Stored data
%%

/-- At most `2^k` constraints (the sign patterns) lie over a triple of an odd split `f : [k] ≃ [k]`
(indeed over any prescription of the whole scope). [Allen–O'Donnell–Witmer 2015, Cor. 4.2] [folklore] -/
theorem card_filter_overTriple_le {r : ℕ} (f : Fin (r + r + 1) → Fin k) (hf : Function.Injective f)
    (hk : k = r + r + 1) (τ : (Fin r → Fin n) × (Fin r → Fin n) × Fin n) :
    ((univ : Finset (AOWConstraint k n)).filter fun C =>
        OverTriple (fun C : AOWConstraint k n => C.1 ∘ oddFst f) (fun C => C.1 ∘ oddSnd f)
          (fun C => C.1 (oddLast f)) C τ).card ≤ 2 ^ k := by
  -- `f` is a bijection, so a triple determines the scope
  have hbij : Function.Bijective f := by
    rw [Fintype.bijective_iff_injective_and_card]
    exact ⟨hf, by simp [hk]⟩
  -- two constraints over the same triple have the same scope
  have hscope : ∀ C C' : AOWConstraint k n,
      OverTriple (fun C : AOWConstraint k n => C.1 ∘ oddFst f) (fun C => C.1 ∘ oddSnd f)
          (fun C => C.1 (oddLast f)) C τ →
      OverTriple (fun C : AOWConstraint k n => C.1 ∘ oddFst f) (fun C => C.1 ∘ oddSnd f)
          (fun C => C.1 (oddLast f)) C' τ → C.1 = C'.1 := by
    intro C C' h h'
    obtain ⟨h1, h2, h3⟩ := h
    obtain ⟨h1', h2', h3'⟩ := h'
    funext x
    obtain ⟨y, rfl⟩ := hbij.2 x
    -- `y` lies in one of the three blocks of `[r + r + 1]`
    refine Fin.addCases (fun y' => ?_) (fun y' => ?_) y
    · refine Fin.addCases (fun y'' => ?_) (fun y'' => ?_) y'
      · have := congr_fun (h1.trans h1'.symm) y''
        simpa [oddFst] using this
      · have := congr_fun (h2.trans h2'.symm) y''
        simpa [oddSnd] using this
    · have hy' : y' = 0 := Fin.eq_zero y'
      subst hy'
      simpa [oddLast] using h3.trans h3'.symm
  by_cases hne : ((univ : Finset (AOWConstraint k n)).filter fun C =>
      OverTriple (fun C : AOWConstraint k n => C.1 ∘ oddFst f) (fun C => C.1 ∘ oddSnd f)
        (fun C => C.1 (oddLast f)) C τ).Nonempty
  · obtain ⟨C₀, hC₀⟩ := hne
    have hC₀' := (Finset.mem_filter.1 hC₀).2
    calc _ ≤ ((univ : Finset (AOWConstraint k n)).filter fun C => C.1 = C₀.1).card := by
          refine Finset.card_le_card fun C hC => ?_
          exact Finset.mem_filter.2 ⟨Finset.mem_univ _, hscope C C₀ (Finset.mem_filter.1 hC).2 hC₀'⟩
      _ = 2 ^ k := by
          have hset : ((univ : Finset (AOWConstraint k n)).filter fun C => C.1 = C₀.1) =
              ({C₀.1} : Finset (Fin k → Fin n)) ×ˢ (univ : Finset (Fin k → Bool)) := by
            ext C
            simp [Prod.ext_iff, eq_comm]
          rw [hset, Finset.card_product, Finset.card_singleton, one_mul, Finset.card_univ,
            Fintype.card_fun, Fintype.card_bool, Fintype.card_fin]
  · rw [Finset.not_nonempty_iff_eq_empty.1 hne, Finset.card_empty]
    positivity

%%
%%

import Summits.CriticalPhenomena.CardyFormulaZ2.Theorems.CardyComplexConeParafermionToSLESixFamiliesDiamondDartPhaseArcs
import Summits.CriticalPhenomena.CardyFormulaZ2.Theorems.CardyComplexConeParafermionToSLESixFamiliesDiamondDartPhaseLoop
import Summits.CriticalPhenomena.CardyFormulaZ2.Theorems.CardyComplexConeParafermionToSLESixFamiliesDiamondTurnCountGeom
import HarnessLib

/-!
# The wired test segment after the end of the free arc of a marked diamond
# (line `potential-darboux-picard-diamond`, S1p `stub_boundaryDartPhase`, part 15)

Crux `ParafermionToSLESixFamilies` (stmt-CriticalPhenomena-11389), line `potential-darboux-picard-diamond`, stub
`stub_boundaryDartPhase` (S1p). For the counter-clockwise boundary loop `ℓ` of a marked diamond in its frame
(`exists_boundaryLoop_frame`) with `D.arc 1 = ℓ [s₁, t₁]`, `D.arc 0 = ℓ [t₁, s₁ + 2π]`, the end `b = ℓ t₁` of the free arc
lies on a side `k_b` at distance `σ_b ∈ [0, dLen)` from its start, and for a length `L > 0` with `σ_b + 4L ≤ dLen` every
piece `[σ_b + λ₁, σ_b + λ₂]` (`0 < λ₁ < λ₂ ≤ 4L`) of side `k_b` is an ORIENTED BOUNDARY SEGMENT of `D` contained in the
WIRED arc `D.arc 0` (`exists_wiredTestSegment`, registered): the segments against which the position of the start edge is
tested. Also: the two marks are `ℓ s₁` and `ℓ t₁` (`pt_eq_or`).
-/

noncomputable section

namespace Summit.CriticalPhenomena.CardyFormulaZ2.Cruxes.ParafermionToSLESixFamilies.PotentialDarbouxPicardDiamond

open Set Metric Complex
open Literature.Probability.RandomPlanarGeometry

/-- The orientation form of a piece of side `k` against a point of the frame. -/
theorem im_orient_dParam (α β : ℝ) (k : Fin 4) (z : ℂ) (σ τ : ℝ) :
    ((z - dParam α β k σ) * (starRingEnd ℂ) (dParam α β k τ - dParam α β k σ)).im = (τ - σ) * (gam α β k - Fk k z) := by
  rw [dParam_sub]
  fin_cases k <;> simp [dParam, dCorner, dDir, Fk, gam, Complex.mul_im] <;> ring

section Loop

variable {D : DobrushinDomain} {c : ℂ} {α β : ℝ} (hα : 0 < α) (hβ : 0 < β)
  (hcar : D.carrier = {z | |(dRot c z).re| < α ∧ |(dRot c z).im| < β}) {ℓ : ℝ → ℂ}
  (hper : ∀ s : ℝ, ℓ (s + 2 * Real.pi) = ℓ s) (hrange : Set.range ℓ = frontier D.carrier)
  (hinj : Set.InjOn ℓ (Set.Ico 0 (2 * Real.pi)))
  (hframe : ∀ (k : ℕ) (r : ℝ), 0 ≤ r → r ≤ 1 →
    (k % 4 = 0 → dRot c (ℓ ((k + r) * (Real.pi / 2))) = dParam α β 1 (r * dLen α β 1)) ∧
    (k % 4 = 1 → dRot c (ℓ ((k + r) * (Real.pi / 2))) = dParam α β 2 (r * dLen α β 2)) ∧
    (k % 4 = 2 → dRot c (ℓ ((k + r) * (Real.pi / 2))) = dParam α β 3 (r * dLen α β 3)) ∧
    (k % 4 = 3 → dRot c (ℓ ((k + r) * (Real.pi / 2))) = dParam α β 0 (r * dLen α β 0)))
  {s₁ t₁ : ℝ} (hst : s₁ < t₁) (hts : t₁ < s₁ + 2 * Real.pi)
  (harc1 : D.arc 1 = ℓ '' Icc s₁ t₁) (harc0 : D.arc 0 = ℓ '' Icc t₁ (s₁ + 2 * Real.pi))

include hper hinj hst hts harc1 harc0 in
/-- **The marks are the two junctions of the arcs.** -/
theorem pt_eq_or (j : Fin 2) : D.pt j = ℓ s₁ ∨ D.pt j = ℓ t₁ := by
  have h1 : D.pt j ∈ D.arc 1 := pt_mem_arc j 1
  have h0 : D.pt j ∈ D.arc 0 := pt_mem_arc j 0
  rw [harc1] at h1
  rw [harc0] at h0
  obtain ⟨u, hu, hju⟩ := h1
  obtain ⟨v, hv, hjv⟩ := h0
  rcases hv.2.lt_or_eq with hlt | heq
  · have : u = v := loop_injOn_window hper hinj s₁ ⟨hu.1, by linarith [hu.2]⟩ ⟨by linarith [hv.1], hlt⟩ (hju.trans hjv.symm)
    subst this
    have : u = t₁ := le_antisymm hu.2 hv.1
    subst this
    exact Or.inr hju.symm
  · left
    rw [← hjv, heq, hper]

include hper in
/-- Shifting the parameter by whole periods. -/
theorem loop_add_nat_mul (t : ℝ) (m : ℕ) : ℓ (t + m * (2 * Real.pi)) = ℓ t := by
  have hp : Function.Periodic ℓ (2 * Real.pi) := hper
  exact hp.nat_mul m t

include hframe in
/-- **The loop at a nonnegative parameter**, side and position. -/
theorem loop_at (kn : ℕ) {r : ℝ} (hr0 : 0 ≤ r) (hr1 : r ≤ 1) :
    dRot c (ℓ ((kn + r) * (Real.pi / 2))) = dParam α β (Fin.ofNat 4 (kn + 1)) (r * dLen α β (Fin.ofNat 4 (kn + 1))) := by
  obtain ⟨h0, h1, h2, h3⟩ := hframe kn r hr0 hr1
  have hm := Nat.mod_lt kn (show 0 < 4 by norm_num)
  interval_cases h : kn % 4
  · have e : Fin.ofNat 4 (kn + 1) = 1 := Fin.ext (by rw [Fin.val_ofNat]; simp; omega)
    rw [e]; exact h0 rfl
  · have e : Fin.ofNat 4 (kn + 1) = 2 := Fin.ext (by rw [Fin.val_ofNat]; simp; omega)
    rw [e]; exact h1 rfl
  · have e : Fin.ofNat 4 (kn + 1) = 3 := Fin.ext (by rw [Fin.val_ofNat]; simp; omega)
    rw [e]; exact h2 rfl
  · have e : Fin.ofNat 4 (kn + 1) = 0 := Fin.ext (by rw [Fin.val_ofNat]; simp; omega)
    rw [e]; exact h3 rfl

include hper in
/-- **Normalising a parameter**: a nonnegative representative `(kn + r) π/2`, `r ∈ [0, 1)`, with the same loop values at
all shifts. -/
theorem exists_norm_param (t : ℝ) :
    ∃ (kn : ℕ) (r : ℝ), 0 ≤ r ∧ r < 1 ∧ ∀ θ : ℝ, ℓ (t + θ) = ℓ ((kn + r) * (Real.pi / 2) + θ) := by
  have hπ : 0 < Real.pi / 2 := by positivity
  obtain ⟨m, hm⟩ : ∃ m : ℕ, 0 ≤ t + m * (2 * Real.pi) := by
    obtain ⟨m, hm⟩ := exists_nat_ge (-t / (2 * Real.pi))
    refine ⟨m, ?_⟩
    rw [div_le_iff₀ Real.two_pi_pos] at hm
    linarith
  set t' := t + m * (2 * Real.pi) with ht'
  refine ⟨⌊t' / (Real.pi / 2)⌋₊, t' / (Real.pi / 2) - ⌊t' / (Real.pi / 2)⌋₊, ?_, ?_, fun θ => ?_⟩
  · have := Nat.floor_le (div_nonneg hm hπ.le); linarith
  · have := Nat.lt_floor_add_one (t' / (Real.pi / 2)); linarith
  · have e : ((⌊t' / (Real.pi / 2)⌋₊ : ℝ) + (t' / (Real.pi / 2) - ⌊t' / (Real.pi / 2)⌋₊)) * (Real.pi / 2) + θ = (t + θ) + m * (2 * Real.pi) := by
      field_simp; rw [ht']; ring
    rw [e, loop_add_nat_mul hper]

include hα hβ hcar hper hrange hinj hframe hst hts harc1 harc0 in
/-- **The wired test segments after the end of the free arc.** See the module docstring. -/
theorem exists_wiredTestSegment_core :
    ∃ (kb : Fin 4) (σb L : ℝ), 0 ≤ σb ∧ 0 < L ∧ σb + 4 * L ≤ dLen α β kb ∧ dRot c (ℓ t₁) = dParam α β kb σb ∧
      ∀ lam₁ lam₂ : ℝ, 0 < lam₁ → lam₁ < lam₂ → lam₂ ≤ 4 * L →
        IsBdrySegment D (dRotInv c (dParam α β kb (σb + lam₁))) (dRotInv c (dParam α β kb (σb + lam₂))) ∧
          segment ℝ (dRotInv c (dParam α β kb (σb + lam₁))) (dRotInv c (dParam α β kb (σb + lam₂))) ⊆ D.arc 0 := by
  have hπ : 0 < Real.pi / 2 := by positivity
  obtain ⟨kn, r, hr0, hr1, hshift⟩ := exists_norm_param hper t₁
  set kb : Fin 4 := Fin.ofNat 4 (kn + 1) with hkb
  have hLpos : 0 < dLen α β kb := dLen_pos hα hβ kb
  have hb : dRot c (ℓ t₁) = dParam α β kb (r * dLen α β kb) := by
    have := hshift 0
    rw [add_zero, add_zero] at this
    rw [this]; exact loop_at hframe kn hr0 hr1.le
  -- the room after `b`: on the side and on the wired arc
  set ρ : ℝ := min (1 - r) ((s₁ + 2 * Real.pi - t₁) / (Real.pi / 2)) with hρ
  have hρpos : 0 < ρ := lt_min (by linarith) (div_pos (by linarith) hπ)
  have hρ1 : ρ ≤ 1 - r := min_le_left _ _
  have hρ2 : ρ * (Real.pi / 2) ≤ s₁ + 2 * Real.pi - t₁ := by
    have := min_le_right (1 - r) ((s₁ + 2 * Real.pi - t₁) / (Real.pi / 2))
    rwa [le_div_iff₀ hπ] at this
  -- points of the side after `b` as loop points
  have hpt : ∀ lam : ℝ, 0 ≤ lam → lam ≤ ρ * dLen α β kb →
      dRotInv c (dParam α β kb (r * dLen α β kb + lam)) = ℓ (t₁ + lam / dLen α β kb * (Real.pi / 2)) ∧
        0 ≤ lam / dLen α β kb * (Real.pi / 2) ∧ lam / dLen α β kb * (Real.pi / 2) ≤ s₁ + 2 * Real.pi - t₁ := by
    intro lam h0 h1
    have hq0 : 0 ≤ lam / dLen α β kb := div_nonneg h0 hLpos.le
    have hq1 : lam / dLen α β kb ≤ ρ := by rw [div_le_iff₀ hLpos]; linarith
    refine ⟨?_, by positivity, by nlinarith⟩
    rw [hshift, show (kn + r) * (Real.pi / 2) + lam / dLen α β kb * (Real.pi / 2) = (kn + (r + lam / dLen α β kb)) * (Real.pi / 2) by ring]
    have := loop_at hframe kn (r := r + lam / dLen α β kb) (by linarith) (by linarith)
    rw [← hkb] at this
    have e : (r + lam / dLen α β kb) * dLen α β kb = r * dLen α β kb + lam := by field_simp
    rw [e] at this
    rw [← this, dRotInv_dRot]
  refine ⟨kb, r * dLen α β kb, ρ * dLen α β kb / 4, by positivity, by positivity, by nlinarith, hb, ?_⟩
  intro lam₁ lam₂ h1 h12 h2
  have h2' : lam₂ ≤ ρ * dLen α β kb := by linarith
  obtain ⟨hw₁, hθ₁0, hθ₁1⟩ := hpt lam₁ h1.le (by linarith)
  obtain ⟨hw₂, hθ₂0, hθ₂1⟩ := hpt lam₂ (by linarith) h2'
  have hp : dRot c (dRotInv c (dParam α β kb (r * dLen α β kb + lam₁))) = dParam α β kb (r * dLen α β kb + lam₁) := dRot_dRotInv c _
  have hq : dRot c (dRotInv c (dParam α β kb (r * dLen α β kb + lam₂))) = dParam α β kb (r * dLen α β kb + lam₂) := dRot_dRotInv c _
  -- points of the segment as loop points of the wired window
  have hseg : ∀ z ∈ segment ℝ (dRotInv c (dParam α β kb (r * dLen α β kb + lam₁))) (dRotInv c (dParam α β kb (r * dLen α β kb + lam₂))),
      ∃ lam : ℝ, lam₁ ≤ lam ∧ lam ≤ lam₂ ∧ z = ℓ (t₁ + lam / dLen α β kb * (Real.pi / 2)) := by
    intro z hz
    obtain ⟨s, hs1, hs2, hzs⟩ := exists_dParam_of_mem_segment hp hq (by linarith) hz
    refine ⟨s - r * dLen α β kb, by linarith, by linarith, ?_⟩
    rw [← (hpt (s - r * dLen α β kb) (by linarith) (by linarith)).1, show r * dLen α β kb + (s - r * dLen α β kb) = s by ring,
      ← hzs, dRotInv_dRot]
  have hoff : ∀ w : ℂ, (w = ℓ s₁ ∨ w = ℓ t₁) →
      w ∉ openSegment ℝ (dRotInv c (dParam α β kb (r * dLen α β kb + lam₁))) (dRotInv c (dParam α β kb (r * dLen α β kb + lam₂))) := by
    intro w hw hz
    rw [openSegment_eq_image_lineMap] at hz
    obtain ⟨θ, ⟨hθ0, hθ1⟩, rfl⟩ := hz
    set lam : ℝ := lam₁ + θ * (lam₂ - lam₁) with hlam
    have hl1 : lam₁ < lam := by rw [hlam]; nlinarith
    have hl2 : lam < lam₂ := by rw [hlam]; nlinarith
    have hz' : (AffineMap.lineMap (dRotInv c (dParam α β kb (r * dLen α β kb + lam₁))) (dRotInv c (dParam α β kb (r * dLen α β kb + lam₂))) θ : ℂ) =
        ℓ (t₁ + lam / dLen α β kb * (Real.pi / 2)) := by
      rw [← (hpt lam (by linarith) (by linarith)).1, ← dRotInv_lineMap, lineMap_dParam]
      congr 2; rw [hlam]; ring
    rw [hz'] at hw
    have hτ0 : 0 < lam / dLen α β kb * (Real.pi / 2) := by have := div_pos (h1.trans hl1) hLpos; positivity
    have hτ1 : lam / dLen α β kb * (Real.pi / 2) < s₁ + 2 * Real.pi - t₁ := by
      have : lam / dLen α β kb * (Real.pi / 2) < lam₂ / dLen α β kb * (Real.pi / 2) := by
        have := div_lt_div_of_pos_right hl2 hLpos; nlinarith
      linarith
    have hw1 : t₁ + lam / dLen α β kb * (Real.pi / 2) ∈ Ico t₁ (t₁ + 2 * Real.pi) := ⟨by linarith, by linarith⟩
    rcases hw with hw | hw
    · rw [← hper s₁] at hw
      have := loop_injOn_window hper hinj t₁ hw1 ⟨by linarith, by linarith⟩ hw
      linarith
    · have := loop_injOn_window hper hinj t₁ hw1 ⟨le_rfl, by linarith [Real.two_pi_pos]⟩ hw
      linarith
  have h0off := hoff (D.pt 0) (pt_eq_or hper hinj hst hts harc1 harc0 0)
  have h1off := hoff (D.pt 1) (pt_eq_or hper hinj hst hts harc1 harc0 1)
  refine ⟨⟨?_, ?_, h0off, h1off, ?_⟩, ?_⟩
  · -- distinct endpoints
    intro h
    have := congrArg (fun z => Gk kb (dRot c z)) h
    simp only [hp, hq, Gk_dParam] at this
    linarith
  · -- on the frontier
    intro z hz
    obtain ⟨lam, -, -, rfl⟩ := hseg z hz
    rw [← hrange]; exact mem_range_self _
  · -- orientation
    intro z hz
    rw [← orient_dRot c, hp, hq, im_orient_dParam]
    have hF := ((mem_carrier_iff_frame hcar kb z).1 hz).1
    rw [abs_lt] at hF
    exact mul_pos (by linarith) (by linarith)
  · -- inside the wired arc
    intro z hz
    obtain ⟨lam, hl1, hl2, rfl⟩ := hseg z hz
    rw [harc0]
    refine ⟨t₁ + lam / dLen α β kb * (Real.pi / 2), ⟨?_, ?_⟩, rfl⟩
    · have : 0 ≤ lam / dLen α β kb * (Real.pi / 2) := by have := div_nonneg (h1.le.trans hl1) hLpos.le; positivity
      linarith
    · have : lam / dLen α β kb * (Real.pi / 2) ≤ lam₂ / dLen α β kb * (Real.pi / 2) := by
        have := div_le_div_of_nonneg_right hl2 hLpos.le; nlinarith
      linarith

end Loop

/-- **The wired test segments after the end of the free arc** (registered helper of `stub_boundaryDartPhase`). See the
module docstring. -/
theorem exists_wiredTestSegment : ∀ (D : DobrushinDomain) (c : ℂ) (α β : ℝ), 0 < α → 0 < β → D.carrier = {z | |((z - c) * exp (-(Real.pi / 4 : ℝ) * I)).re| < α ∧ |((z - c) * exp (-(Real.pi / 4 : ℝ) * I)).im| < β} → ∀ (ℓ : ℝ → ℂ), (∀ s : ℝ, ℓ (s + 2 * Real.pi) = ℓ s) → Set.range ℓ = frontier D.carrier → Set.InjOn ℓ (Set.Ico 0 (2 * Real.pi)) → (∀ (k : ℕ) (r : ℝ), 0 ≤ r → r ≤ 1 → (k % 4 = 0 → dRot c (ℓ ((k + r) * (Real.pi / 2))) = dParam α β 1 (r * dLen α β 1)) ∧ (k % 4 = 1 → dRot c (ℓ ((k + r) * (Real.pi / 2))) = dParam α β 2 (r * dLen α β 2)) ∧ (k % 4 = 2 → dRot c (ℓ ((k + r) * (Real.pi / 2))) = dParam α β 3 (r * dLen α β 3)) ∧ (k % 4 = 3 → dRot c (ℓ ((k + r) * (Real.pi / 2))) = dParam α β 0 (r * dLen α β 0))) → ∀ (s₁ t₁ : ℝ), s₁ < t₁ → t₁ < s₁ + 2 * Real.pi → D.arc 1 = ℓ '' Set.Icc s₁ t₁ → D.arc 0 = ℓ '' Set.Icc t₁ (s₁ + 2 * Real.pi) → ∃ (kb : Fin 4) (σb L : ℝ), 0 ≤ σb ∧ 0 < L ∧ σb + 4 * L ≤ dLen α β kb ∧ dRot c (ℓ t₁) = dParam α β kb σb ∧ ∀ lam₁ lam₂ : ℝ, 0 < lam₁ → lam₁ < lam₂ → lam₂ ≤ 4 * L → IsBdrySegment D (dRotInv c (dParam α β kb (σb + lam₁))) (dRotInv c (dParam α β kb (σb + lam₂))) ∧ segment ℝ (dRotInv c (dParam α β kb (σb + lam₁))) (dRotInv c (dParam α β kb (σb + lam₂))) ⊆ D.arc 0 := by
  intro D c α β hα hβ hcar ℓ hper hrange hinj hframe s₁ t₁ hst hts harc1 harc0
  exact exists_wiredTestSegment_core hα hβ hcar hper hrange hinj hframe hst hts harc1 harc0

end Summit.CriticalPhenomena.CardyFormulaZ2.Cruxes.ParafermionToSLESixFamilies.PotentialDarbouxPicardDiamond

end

%%

**WORK TO COMPLETE:** Copy out each line of the entries above that holds "show".

**YOUR RESPONSE:**
  have hm := Nat.mod_lt kn (show 0 < 4 by norm_num)
    rw [hshift, show (kn + r) * (Real.pi / 2) + lam / dLen α β kb * (Real.pi / 2) = (kn + (r + lam / dLen α β kb)) * (Real.pi / 2) by ring]
    rw [← (hpt (s - r * dLen α β kb) (by linarith) (by linarith)).1, show r * dLen α β kb + (s - r * dLen α β kb) = s by ring,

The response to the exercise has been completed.